→ **Work instruction**: Among the entries below, copy every line that carries the word "input".

Information supplied section start

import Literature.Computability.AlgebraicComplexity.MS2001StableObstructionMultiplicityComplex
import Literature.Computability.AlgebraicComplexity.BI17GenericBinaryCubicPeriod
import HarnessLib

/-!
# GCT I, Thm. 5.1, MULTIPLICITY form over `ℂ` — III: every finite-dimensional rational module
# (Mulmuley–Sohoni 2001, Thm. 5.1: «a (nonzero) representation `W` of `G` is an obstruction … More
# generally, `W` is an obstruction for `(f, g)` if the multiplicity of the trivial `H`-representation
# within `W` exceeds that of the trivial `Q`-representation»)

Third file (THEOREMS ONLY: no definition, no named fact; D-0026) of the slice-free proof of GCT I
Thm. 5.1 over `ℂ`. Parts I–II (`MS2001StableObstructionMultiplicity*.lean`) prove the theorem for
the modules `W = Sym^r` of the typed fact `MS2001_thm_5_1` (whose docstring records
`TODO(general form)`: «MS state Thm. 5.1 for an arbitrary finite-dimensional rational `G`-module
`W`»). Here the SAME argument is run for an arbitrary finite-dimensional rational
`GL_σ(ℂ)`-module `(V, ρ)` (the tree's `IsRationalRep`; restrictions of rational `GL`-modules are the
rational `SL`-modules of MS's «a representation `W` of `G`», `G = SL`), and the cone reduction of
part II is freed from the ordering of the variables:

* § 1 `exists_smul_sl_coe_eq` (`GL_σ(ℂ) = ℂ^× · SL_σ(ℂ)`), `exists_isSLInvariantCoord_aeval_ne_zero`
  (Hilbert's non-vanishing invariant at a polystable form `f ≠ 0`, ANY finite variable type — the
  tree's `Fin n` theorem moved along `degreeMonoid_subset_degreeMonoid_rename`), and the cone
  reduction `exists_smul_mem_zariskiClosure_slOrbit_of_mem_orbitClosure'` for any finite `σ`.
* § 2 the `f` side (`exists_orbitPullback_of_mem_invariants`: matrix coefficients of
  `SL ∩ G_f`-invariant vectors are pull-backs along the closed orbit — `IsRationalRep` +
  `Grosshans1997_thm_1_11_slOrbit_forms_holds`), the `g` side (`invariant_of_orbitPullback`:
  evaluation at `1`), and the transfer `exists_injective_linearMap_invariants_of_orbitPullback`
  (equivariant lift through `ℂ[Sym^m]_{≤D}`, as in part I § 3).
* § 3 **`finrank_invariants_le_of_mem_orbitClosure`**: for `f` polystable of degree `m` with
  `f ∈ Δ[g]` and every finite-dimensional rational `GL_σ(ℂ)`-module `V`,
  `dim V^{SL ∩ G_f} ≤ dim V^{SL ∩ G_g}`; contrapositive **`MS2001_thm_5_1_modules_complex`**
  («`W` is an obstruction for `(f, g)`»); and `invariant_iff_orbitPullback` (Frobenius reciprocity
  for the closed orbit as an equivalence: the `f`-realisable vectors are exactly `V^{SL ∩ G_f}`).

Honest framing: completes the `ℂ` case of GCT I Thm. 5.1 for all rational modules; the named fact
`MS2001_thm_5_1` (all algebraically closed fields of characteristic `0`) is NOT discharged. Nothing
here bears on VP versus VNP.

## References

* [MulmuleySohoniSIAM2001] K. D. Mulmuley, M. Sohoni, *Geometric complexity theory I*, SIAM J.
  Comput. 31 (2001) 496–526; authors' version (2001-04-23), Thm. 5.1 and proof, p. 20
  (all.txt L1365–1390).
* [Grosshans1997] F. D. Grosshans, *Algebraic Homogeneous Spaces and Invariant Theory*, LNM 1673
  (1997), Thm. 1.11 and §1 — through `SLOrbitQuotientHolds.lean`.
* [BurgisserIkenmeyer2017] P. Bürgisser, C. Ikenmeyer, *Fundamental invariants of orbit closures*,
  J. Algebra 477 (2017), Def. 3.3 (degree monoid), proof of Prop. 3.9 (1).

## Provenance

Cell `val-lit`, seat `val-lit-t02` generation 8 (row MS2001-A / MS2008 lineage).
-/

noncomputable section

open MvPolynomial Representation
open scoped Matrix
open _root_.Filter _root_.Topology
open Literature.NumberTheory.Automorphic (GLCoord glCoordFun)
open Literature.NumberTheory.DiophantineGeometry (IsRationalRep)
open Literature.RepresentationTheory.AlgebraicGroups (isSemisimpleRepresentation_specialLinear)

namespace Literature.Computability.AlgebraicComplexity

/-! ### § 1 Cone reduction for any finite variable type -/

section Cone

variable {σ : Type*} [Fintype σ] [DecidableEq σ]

Information supplied section end
Information supplied section start

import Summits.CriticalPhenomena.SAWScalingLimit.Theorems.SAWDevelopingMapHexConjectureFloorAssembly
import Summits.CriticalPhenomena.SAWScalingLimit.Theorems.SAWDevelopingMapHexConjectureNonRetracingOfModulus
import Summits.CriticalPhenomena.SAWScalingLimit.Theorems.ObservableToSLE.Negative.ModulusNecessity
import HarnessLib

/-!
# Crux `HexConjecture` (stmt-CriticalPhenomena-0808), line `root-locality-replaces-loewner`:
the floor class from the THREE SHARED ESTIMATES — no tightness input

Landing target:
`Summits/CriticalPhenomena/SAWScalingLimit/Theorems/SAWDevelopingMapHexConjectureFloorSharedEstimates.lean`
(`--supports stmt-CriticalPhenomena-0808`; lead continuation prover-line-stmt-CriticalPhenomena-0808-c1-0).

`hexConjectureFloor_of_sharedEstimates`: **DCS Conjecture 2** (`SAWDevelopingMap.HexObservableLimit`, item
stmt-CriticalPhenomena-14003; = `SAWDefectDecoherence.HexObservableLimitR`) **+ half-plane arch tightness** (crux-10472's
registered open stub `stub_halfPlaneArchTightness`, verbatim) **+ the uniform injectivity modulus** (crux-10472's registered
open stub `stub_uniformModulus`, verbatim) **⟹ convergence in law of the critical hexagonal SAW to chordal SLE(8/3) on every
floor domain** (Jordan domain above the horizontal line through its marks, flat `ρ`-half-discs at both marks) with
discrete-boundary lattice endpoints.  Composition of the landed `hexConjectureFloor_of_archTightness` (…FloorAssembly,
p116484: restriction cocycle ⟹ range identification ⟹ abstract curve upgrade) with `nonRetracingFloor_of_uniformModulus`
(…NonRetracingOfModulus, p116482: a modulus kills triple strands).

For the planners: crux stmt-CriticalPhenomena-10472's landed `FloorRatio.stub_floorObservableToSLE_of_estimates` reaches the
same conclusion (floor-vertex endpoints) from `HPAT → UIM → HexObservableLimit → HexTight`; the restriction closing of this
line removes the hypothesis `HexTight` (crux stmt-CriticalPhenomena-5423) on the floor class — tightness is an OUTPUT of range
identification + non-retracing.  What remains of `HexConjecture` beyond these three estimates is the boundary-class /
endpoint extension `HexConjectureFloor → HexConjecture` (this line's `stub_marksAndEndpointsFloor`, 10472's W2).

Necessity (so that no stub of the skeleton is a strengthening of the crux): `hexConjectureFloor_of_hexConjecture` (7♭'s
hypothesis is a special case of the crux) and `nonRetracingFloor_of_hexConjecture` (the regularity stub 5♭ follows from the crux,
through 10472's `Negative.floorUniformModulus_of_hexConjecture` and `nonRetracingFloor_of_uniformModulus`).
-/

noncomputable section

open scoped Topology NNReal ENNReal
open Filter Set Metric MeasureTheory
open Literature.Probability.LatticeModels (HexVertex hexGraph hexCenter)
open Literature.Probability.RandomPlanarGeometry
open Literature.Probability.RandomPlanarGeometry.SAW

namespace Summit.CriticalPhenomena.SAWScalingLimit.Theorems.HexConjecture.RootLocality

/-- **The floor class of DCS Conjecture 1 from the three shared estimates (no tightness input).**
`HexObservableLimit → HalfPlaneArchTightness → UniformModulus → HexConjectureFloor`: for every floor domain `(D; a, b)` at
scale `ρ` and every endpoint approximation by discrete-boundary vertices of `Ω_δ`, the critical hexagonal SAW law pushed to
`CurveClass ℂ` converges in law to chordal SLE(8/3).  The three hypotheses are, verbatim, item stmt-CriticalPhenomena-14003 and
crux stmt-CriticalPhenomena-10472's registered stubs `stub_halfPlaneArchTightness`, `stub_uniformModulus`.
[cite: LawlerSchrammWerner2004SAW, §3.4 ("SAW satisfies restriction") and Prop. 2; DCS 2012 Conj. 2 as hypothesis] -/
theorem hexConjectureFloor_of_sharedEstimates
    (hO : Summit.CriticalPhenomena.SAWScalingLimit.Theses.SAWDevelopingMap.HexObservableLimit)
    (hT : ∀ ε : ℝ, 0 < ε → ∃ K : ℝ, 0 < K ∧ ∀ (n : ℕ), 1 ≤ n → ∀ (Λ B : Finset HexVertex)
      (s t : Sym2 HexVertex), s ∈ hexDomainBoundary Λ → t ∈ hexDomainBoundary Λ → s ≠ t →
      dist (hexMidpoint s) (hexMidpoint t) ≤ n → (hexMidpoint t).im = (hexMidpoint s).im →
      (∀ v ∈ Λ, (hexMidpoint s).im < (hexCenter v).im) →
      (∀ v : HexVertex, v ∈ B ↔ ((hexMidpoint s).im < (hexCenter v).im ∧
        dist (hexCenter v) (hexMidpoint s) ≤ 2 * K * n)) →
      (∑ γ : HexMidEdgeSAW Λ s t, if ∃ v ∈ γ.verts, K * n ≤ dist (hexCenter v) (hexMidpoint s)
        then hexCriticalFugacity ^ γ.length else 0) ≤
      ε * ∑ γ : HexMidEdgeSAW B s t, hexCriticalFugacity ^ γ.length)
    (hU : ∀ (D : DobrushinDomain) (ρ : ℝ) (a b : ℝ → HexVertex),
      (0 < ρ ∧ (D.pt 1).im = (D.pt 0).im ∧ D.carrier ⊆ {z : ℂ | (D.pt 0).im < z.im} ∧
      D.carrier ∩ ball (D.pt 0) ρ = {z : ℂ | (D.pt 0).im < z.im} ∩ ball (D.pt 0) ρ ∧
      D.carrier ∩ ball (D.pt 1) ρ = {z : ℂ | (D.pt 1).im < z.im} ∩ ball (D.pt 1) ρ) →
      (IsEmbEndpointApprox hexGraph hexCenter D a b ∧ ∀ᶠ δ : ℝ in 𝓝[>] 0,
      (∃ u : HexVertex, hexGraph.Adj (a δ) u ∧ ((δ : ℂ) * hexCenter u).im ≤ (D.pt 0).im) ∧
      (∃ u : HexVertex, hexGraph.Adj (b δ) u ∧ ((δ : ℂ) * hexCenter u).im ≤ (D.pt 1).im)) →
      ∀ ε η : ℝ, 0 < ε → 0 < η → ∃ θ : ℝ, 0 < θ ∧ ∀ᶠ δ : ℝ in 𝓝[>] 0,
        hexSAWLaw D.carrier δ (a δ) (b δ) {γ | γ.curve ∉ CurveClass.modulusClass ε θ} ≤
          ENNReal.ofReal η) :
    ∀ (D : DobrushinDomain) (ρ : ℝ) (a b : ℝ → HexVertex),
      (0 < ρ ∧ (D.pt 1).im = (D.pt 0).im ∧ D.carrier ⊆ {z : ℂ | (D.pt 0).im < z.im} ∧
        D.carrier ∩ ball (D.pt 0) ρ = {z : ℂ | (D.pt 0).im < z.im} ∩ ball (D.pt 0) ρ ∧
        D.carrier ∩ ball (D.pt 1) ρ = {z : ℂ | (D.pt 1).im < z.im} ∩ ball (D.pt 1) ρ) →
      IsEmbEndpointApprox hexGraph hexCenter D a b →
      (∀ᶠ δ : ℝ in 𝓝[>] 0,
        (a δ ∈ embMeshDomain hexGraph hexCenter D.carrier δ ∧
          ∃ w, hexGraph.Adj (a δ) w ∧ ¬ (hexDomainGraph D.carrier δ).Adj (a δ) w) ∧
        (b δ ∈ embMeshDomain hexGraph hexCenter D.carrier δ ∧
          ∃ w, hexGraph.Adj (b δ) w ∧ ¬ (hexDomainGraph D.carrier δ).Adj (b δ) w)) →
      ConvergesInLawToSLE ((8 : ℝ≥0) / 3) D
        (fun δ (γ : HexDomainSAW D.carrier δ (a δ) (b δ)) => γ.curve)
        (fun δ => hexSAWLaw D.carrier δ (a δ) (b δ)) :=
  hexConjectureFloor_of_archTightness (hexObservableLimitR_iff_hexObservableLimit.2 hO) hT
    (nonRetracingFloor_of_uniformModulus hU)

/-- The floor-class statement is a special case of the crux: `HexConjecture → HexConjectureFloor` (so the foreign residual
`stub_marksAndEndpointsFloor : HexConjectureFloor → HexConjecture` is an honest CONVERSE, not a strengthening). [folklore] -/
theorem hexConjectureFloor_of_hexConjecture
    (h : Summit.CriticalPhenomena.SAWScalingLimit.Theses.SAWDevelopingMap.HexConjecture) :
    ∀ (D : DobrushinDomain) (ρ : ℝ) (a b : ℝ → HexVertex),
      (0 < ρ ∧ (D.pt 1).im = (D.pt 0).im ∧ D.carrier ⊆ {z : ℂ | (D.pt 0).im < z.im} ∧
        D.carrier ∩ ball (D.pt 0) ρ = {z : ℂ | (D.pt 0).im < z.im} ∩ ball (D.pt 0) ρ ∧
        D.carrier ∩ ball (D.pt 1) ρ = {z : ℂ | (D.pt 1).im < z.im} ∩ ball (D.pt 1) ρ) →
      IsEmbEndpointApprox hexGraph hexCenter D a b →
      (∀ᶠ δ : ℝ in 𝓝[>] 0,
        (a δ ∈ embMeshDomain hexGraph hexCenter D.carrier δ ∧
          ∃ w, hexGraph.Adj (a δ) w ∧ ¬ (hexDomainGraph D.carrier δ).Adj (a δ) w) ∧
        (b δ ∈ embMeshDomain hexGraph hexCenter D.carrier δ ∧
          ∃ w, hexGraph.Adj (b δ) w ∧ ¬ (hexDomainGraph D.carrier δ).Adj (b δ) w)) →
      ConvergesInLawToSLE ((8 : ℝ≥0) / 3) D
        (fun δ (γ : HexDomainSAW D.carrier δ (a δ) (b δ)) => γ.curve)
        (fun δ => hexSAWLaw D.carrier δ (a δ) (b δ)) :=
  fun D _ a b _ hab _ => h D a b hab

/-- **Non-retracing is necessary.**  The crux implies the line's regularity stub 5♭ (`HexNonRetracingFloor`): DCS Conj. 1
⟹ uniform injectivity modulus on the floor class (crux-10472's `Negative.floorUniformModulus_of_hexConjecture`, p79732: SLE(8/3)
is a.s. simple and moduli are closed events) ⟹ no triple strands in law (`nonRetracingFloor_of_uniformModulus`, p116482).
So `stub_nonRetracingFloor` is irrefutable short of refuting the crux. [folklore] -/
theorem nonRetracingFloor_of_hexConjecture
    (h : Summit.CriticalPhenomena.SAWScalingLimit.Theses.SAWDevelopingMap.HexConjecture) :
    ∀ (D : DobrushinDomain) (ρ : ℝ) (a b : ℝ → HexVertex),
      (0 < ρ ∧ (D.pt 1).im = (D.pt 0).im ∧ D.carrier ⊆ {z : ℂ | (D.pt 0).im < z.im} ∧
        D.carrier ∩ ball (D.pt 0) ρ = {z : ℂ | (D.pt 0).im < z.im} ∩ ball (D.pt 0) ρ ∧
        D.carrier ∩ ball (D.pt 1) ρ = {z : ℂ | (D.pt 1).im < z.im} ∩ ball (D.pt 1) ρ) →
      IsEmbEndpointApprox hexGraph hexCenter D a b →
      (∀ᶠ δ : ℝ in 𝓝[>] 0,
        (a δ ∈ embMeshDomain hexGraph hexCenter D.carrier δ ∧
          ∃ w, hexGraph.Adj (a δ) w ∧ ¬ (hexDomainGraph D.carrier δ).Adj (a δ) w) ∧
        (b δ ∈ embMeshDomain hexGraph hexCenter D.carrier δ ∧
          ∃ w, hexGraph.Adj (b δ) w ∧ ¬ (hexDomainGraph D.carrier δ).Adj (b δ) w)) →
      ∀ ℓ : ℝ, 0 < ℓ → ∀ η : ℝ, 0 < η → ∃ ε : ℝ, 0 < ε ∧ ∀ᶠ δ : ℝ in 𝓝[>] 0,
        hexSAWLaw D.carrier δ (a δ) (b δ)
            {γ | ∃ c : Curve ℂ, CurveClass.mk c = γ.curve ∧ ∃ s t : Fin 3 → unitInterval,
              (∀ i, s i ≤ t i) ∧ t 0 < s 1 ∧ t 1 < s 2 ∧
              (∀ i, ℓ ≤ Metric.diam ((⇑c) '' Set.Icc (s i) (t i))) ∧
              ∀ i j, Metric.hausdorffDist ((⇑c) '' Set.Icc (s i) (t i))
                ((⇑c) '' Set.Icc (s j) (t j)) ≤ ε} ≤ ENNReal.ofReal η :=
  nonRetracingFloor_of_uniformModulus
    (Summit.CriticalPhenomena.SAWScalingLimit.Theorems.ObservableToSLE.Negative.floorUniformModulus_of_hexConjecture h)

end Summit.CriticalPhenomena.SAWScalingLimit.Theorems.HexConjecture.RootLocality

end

Information supplied section end

→ **Task answer**:
the floor class from the THREE SHARED ESTIMATES — no tightness input
/-- **The floor class of DCS Conjecture 1 from the three shared estimates (no tightness input).**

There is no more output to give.